▸ TASK DESCRIPTION
These entries must be printed again exactly as they are.

Stored items:
=== Begin Enclosure ===
import Summits.BirchSwinnertonDyer.BirchSwinnertonDyer.Theorems.CountingDoorF2AtThreeMemberwiseGenericity
import Summits.BirchSwinnertonDyer.BirchSwinnertonDyer.Theorems.CountingDoorF2AtThreeSelmerNineKernel
import Summits.BirchSwinnertonDyer.BirchSwinnertonDyer.Theorems.CountingDoorF2AtThreeSchneiderOnDoorSubfamilyStubHasDensityOnOneOfForall
import Literature.NumberTheory.EllipticCurves.BhargavaHo2022.LargeFamilyCount
import HarnessLib

/-!
# BirchSwinnertonDyer / CountingDoorF2AtThree — the PURE CONGRUENCE family of the three door classes has
# positive lower RELATIVE DENSITY in `F₂`; UNCONDITIONALLY a positive proportion of `F₂` has
# `E(ℚ)_tors = 0 ∧ rank ≥ 2`; the FACT-FREE weak leaf holds on ALL of `F₂`

Route-free file of cell bsd-rank2 (seat bsd-rank2-eng-2 GEN 3), `--supports` crux I1
`SelmerThreeAverageLargeF2` (stmt-BirchSwinnertonDyer-19440) of `route-BirchSwinnertonDyer-CountingDoorF2AtThree`;
companion of `CountingDoorF2AtThreeMemberwiseGenericity` (every member of the classes `(1,0,1,0) mod 3`,
`(1,2,4,3) mod 7`, `(9,8,3,3) mod 13` has trivial torsion and rank `≥ 2`). Transporting a positive
proportion from a subfamily `Φ` to `F₂` needs positive lower relative density of `Φ` in `F₂`: for a LARGE
family that is Bhargava–Ho Thm. 9.1 (the fact `thm9_1_F2` inside `LargeFamilyInputsF2`); for the PURE
congruence family `Φ₀'` of the three classes it is elementary and proved here.
* §1–§3: `N_k(X) := Nat.findGreatest (· ^ k < X) X` (`z^k < X ↔ z ≤ N_k`); `card_all_below_le`:
  `#F₂(<X) ≤ (2N₁₂+1)(2N₆+1)²(2N₄+1)`; `le_card_classFamily_below`:
  `(N₁₂/273)·((N₆/2)/273)²·(N₄/273) ≤ #Φ₀'(<X)` (the parameters `(22,177,172,3) + 273·i` in the
  half-box are distinct members — `13 ∤ Δ` on the class — of height `< X`).
* §4 `eventually_card_all_le_mul_card_classFamily` (`X > 546¹²`: `#F₂(<X) ≤ 1024·273⁴·#Φ₀'(<X)`),
  `hasPositiveLowerDensityOn_all_of_relative` (positive proportions transfer to `F₂`).
* §5 **`hasPositiveLowerDensityOn_all_torsionOrder_eq_one_and_two_le_rank`** (UNCONDITIONAL positive
  proportion of `F₂` with trivial torsion and rank `≥ 2` — the positive-proportion shadow of BH Thm. 10.1,
  by congruences and reduction mod `3·7·13`); **`weakLeaf_all_of_selmerNineDensity_factFree`** (D9 ⇒ a
  positive proportion of ALL of `F₂` has `rank = 2 ∧ Ш[3^∞] = 0`, NO published input; compare
  `Theorems.weakLeaf_all_of_selmerNineDensity`, which takes `LargeFamilyInputsF2`);
  `rootNumberPlusPositiveDensity_all_of_selmerNineDensity_factFree` (D9 + `3`-parity ⇒ `w = +1` positively often).

THEOREMS ONLY (no definition, no named fact, no `sorry`). PARTITION: none — r_an ≥ 2, summit axis S0
(D-0036(1) funded rung); TWIN (D-0056): n/a. B1 honesty: elementary lattice-point counting and
congruence-class bookkeeping; D9 is a hypothesis where used; nothing reads an analytic rank; no S0 motion.
References: Bhargava–Ho arXiv:2207.03309 §1, Thm. 9.1/10.1 [BhargavaHo2022]; Silverman *AEC* VII.3.1(b), VIII.6.7 [SilvermanAEC2009].
-/

set_option linter.dupNamespace false

noncomputable section

open scoped Classical
open Filter Topology
open WeierstrassCurve Literature.NumberTheory.EllipticCurves
  Literature.NumberTheory.EllipticCurves.BhargavaHo2022
  Summit.BirchSwinnertonDyer.Rank2

namespace Summit.BirchSwinnertonDyer.BirchSwinnertonDyer.Theorems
=== End Enclosure ===
▸ ANSWER FOR THIS EXERCISE
import Summits.BirchSwinnertonDyer.BirchSwinnertonDyer.Theorems.CountingDoorF2AtThreeMemberwiseGenericity
import Summits.BirchSwinnertonDyer.BirchSwinnertonDyer.Theorems.CountingDoorF2AtThreeSelmerNineKernel
import Summits.BirchSwinnertonDyer.BirchSwinnertonDyer.Theorems.CountingDoorF2AtThreeSchneiderOnDoorSubfamilyStubHasDensityOnOneOfForall
import Literature.NumberTheory.EllipticCurves.BhargavaHo2022.LargeFamilyCount
import HarnessLib

/-!
# BirchSwinnertonDyer / CountingDoorF2AtThree — the PURE CONGRUENCE family of the three door classes has
# positive lower RELATIVE DENSITY in `F₂`; UNCONDITIONALLY a positive proportion of `F₂` has
# `E(ℚ)_tors = 0 ∧ rank ≥ 2`; the FACT-FREE weak leaf holds on ALL of `F₂`

Route-free file of cell bsd-rank2 (seat bsd-rank2-eng-2 GEN 3), `--supports` crux I1
`SelmerThreeAverageLargeF2` (stmt-BirchSwinnertonDyer-19440) of `route-BirchSwinnertonDyer-CountingDoorF2AtThree`;
companion of `CountingDoorF2AtThreeMemberwiseGenericity` (every member of the classes `(1,0,1,0) mod 3`,
`(1,2,4,3) mod 7`, `(9,8,3,3) mod 13` has trivial torsion and rank `≥ 2`). Transporting a positive
proportion from a subfamily `Φ` to `F₂` needs positive lower relative density of `Φ` in `F₂`: for a LARGE
family that is Bhargava–Ho Thm. 9.1 (the fact `thm9_1_F2` inside `LargeFamilyInputsF2`); for the PURE
congruence family `Φ₀'` of the three classes it is elementary and proved here.
* §1–§3: `N_k(X) := Nat.findGreatest (· ^ k < X) X` (`z^k < X ↔ z ≤ N_k`); `card_all_below_le`:
  `#F₂(<X) ≤ (2N₁₂+1)(2N₆+1)²(2N₄+1)`; `le_card_classFamily_below`:
  `(N₁₂/273)·((N₆/2)/273)²·(N₄/273) ≤ #Φ₀'(<X)` (the parameters `(22,177,172,3) + 273·i` in the
  half-box are distinct members — `13 ∤ Δ` on the class — of height `< X`).
* §4 `eventually_card_all_le_mul_card_classFamily` (`X > 546¹²`: `#F₂(<X) ≤ 1024·273⁴·#Φ₀'(<X)`),
  `hasPositiveLowerDensityOn_all_of_relative` (positive proportions transfer to `F₂`).
* §5 **`hasPositiveLowerDensityOn_all_torsionOrder_eq_one_and_two_le_rank`** (UNCONDITIONAL positive
  proportion of `F₂` with trivial torsion and rank `≥ 2` — the positive-proportion shadow of BH Thm. 10.1,
  by congruences and reduction mod `3·7·13`); **`weakLeaf_all_of_selmerNineDensity_factFree`** (D9 ⇒ a
  positive proportion of ALL of `F₂` has `rank = 2 ∧ Ш[3^∞] = 0`, NO published input; compare
  `Theorems.weakLeaf_all_of_selmerNineDensity`, which takes `LargeFamilyInputsF2`);
  `rootNumberPlusPositiveDensity_all_of_selmerNineDensity_factFree` (D9 + `3`-parity ⇒ `w = +1` positively often).

THEOREMS ONLY (no definition, no named fact, no `sorry`). PARTITION: none — r_an ≥ 2, summit axis S0
(D-0036(1) funded rung); TWIN (D-0056): n/a. B1 honesty: elementary lattice-point counting and
congruence-class bookkeeping; D9 is a hypothesis where used; nothing reads an analytic rank; no S0 motion.
References: Bhargava–Ho arXiv:2207.03309 §1, Thm. 9.1/10.1 [BhargavaHo2022]; Silverman *AEC* VII.3.1(b), VIII.6.7 [SilvermanAEC2009].
-/

set_option linter.dupNamespace false

noncomputable section

open scoped Classical
open Filter Topology
open WeierstrassCurve Literature.NumberTheory.EllipticCurves
  Literature.NumberTheory.EllipticCurves.BhargavaHo2022
  Summit.BirchSwinnertonDyer.Rank2

namespace Summit.BirchSwinnertonDyer.BirchSwinnertonDyer.Theorems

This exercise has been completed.